import Summits.QuantumFields.YangMills.Theorems.BalabanUVNodesPortU8GenericRowOn
import Summits.QuantumFields.YangMills.Theorems.BalabanUVNodesPortU8CurrentLinearisation
import Summits.QuantumFields.YangMills.Theorems.BalabanUVNodesPortU8Response9
import Summits.QuantumFields.YangMills.Theorems.BalabanUVNodesPortS1Selector
import Summits.QuantumFields.YangMills.Theorems.BalabanUVNodesK0RecordFormatNamesLemmas11

/-!
# PORT PT-B (U8), g3 file 1 — THE ROWS OF 27931 ⁷⁗ «v10-Loc» FOR THE CHART-UNIT □₀-LOCALIZED RESPONSE `recordGkLocWξ W` AT AN ARBITRARY WINDOW `W`
# (edition-robust: v11-Loc only re-binds the radii): `𝐔`-block = `Matrix.of (recordHrLocξ W a y b)`; CLOSED FORM of the linearised localized current
# `recordJLocξ W a y b = ξ⁻³·(−i)·π(d*d HrLocξ)(b)` (port M ✓p799978 at `W_t := exp(t·HrLocξ) ∈ SU(2)`); `𝐉`-bound from clause 4; ROW (R1ᴰ-Loc) at one
# (volume, domain, label, window) from the four (190)-clauses ON THE BONDS OF `X` (✓GenericRowOn p805597); rows (R3)(R5) for `recordResponse9DataFromLocAtξ`.

Cell `ym-nodeO-ideate` ∕ `ym-balaban-port`, porter `ymgap-nodeO-port-PTB-1` (gen 3), item **stmt-QuantumFields-27931** `BalabanUVNodes.PortPieceLocalityU8`
(text of record ⁷⁗ «v10-Loc» `d796c7a1386a82f1`; director-ym №495: V11 BUILD = GO, CLOSE = HOLD).  `--supports stmt-QuantumFields-27931` (helper; closes nothing).
[I] = [Balaban1987RG1], [15] = [Balaban1985Variational], [B6] = [Balaban1984PropagatorsII].

WHAT THIS FILE PROVES (theorems only; no `def ∕ instance ∕ notation ∕ sorry`; standard axioms), at the record's fill `θ := thetaFill F a₀ ε₂₉` (`ρ₈ = suChartMap 2`:
skew-Hermitian TRACELESS values, so `exp(t·ρ₈v) ∈ SU(2)` honestly):
* §1 `trace_ρ8_thetaFill`, `matrixOf_recordHrLocξ` (`Matrix.of (HrLocξ W a l b) = ξ·windowResp W l b • ρ₈(bV a)`), `trace_matrixOf_recordHrLocξ = 0`, `exp_smul_matrixOf_recordHrLocξ_mem`
  (`exp (t • HrLocξ(b)) ∈ SU(2)`).
* §2 THE LINE `t ↦ δ_l ⊗ t·bV a` through the chart-unit localized configuration: `coe_recordCfgLocξ_line` (`= exp (t • HrLocξ(b))` as a matrix), `recordCfgLocξ_line_zero` (`= 1`),
  `hasDerivAt_recordCfgLocξ_line` (derivative `HrLocξ(b)` at `t = 0`).
* §3 ★★ `recordJLocξ_eq` — THE CLOSED FORM: `recordJLocξ W a l b = ξ⁻³·(−i)·π(Σ_ν [(dH)(p_{μν}(x)) − (dH)(p_{μν}(x − e_ν))])`, `H = Matrix.of ∘ HrLocξ`, `b = (x, μ)` — [I] (1.8)
  linearised at the flat background along the localized configuration (✓`hasDerivAt_current_one` + `current_lin_eq`, entry by entry); `trace_recordJLocξ = 0`.
* §4 the blocks of the CUT data: `recordGkLocWξ_inl ∕ _inr`, ★ `chartMatU_cutTo_recordGkLocWξ` (`= Matrix.of (HrLocξ … b)` on `b ∈ X`, `0` off), ★ `chartMatJc_cutTo_recordGkLocWξ`
  (`= JLocξ … b` on `X`, `0` off), ★★ `norm_chartMatJc_cutTo_recordGkLocWξ_le` (`≤ 2‖π_ℝ‖ξ⁻³·t` from the clause-4 bound `t` at `b`).
* §5 ★★★ `rowR1D_Loc_at` — ROW (R1ᴰ-Loc) at one `(K, X, y, W)`: the four scaled (190)-clauses for `Hr := recordHrLocξ W a y` AT EVERY BOND OF `X` ⟹
  `gauge (recordDom44J X α₂) (cutTo (recordCXJ X) (recordGkLocWξ W a y)) ≤ 2(2C + 2‖π_ℝ‖C + 1)e^{4δ₉Mc}∕α₂ · e^{−δ₉·dist(y, X)}` — uniform in `k, K, X, y, W`.
* §6 rows (R3)(R5) for `recordResponse9DataFromLocAtξ` (its index ∕ lift ∕ chart fields ARE `…FromJ`'s: ✓p796246 by name) and the FRAME `response9DLocW_fromLocAtξ_of_decayRows`
  (`Response9DLocW` from (R1ᴰ-Loc) and (R4ᴰ-Loc) in the record's letters, any guards `inner`, `nowrap`).

HONEST FRAMING.  Lattice calculus and bookkeeping at the names of ed.16c; the decay of the window response (the TokP9L4-Loc token) and the two-volume TRANSPORT row
(R4ᴰ-Loc) are NOT proved here; NOTHING of Bałaban's analysis is asserted, ported or discharged; 27931 OPEN · SIGNED v10-Loc · close on HOLD (№495); K0⁷ NOT closed;
NODE O 0∕1; COUNT 8∕28 · K 1∕4 UNMOVED; finite `𝕋⁴_{L^K}` at fixed ε — NOT continuum ∕ OS ∕ Clay; **the Yang–Mills mass gap (Clay) is NOT proved by any of this.**
-/

noncomputable section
*-*-*
→ **Task prompt**: If a line of the records above holds the word "bound", show it.

→ **Worked solution**:
# `recordJLocξ W a y b = ξ⁻³·(−i)·π(d*d HrLocξ)(b)` (port M ✓p799978 at `W_t := exp(t·HrLocξ) ∈ SU(2)`); `𝐉`-bound from clause 4; ROW (R1ᴰ-Loc) at one
  (`= JLocξ … b` on `X`, `0` off), ★★ `norm_chartMatJc_cutTo_recordGkLocWξ_le` (`≤ 2‖π_ℝ‖ξ⁻³·t` from the clause-4 bound `t` at `b`).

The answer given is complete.